A solution that USES the counting
functionality
• If we want to actually use the functionality of this new
class, then something needs to call the new method in
CountedAccumulator.
• Without discussing the details of exception handling, we
could do this by writing:
try {
Thread.sleep(10000);
} catch(Exception e) {
}
System.out.println("Performed“
+a.getOperations()+"operations");
Another Exercise
Create a class named EvenOddAccumulator that
subclasses Accumulator to implement this
behavior.
EvenOddAccumulators respond to all the same
messages as regular Accumulators. But, in
response to plus() and minus() messages, an
EvenOddAccumulator both computes the new
sum and writes a congratulatory message if the
sum is even.
Toward a Solution
Here is the critical new piece of the
EvenOddAccumulator class:
if ( currentSum % 2 == 0 ) {
System.out.println( "Hurray! You made
an even number." );
}
The big question is, what else is a part of the class?
Toward a Solution
• Let’s look at one version of this…
A Problem Accessing Inherited Data
$ javac EvenOddAccumulator.java
EvenOddAccumulator.java:17: currentSum
has private access in Accumulator
if ( currentSum % 2 == 0 )
^
EvenOddAccumulator.java:24: currentSum
has private access in Accumulator
if ( currentSum % 2 == 0 )
^
2 errors
Oops!
currentSum is declared as a private instance variable in class Accumulator.

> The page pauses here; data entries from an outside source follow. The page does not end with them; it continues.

/-- **Quotient form with an analytic slope function.**  `w, N, D` analytic at `y`, `N, D` differentiable near `y`, `D = Dw(·) e`
near `y`, `D y ≠ 0`, minors of `(D·∇N − N·∇D, ∇w)` vanish near `y` ⇒ `N = g(w)·D` near `y` with `g` analytic at `w y`. [folklore] -/
theorem exists_analytic_slope_function_near [CompleteSpace E] {N D w : E → ℝ} {y e : E}
    (hwA : AnalyticAt ℝ w y) (hNA : AnalyticAt ℝ N y) (hDA : AnalyticAt ℝ D y)
    (hN : ∀ᶠ x in 𝓝 y, DifferentiableAt ℝ N x) (hD : ∀ᶠ x in 𝓝 y, DifferentiableAt ℝ D x)
    (hDw : ∀ᶠ x in 𝓝 y, D x = fderiv ℝ w x e) (hDy : D y ≠ 0)
    (hminor : ∀ᶠ x in 𝓝 y, ∀ u v : E,
      (D x * fderiv ℝ N x u - N x * fderiv ℝ D x u) * fderiv ℝ w x v -
        (D x * fderiv ℝ N x v - N x * fderiv ℝ D x v) * fderiv ℝ w x u = 0) :
    ∃ g : ℝ → ℝ, AnalyticAt ℝ g (w y) ∧ ∀ᶠ x in 𝓝 y, N x = g (w x) * D x := by
  have hw : ContDiffAt ℝ 1 w y := hwA.contDiffAt
  have hDne : ∀ᶠ x in 𝓝 y, D x ≠ 0 := hD.self_of_nhds.continuousAt.eventually_ne hDy
  have he : fderiv ℝ w y e ≠ 0 := by rw [← hDw.self_of_nhds]; exact hDy
  have hne : ∀ᶠ x in 𝓝 y, fderiv ℝ w x e ≠ 0 :=
    (((ContinuousLinearMap.apply ℝ ℝ e).continuous.continuousAt).comp
      (hw.continuousAt_fderiv one_ne_zero)).eventually_ne he
  -- the slope and its differentiability / analyticity
  set Λ : E → ℝ := fun x => N x * (D x)⁻¹ with hΛdef
  have hΛA : AnalyticAt ℝ Λ y := hNA.mul (hDA.inv hDy)
  obtain ⟨V, hVsub, hVopen, hyV⟩ := _root_.mem_nhds_iff.1 (hN.and (hD.and (hDne.and (hminor.and hDw))))
  have hΛV : ∀ x ∈ V, HasFDerivAt Λ
      (N x • ((ContinuousLinearMap.toSpanSingleton ℝ (-(D x ^ 2)⁻¹)).comp (fderiv ℝ D x)) +
        (D x)⁻¹ • fderiv ℝ N x) x := by
    intro x hx
    have h := hVsub hx
    have hinv : HasFDerivAt (fun z => (D z)⁻¹)
        ((ContinuousLinearMap.toSpanSingleton ℝ (-(D x ^ 2)⁻¹)).comp (fderiv ℝ D x)) x :=
      (hasFDerivAt_inv h.2.2.1).comp x h.2.1.hasFDerivAt
    exact h.1.hasFDerivAt.mul hinv
  have hΛ : ∀ᶠ x in 𝓝 y, DifferentiableAt ℝ Λ x := by
    filter_upwards [hVopen.mem_nhds hyV] with x hx
    exact (hΛV x hx).differentiableAt
  have hΛpar : ∀ᶠ x in 𝓝 y, ∃ c : ℝ, fderiv ℝ Λ x = c • fderiv ℝ w x := by
    filter_upwards [hVopen.mem_nhds hyV, hne] with x hx hxe
    have h := hVsub hx
    have hDx : D x ≠ 0 := h.2.2.1
    have hfd : ∀ u, D x ^ 2 * fderiv ℝ Λ x u = D x * fderiv ℝ N x u - N x * fderiv ℝ D x u := by
      intro u
      rw [(hΛV x hx).fderiv]
      simp only [_root_.add_apply, _root_.smul_apply, smul_eq_mul, ContinuousLinearMap.comp_apply,
        ContinuousLinearMap.toSpanSingleton_apply]
      field_simp
      ring
    have hmin : ∀ u v : E, fderiv ℝ Λ x u * fderiv ℝ w x v - fderiv ℝ Λ x v * fderiv ℝ w x u = 0 := by
      intro u v
      have hm := h.2.2.2.1 u v
      have hD2 : D x ^ 2 ≠ 0 := pow_ne_zero 2 hDx
      have key : D x ^ 2 * (fderiv ℝ Λ x u * fderiv ℝ w x v - fderiv ℝ Λ x v * fderiv ℝ w x u) = 0 := by
        have : D x ^ 2 * (fderiv ℝ Λ x u * fderiv ℝ w x v - fderiv ℝ Λ x v * fderiv ℝ w x u) =
            (D x ^ 2 * fderiv ℝ Λ x u) * fderiv ℝ w x v - (D x ^ 2 * fderiv ℝ Λ x v) * fderiv ℝ w x u := by ring
        rw [this, hfd u, hfd v]
        exact hm
      rcases mul_eq_zero.1 key with h0 | h0
      · exact absurd h0 hD2
      · exact h0
    exact ⟨_, eq_smul_of_minors_eq_zero hxe hmin⟩
  obtain ⟨g, hgA, hg⟩ := exists_analytic_comp_eq_of_fderiv_eq_smul hwA hΛA he hΛ hΛpar
  refine ⟨g, hgA, ?_⟩
  filter_upwards [hg, hDne] with x hx hDx
  rw [← hx, hΛdef]
  simp only
  rw [inv_mul_cancel_right₀ hDx]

private means private: no code outside the Accumulator class can access
that variable.
A Possible Solution for Accessing
Inherited Data
•
Change currentSum to be public or
protected.
public class Accumulator {
protected int currentSum;
...
}
A Better Solution
for Accessing Inherited Data
(2) Add a protected “accessor” method to the
Accumulator class. Use that method to access the
currentSum instance variable in the subclass.
public class Accumulator {
...
protected int currentSum() {
return currentSum;
}
}
Then use currentSum() in EvenOddAccumulator.
Programming with Inheritance
Inheritance is an object-oriented programming
construct that enables us to add behavior to
an existing system without modifying the
existing classes.
Programming with Inheritance
Our new EvenOddAccumulator class adds behavior to a program
that uses Accumulators without modifying:
• the behavior of the existing Accumulator class or
• the existing AddingFrame class!
That means...
• No chance of introducing an unnecessary, unexpected errors
into the working Accumulator class.
• No need to modify programs that use instances of
Accumulator but which don’t need instances of
EvenOddAccumulator.
• The ability to use EvenOddAccumulators in programs that
expect to use Accumulators.
Programming with Inheritance
We could have achieved some of these results without using
inheritance by creating a new class named
EvenOddAccumulator that simply duplicated the behavior
of existing Accumulator class.
Using inheritance means that...
• No need to reimplement existing methods.
• No need to duplicate code.
One of the most important features of object-oriented
programming is that it encourages us to create new classes
that reuse existing code as much as possible. Without
inheritance, you have only one tool for doing that,
composition. With inheritance, you have two tools.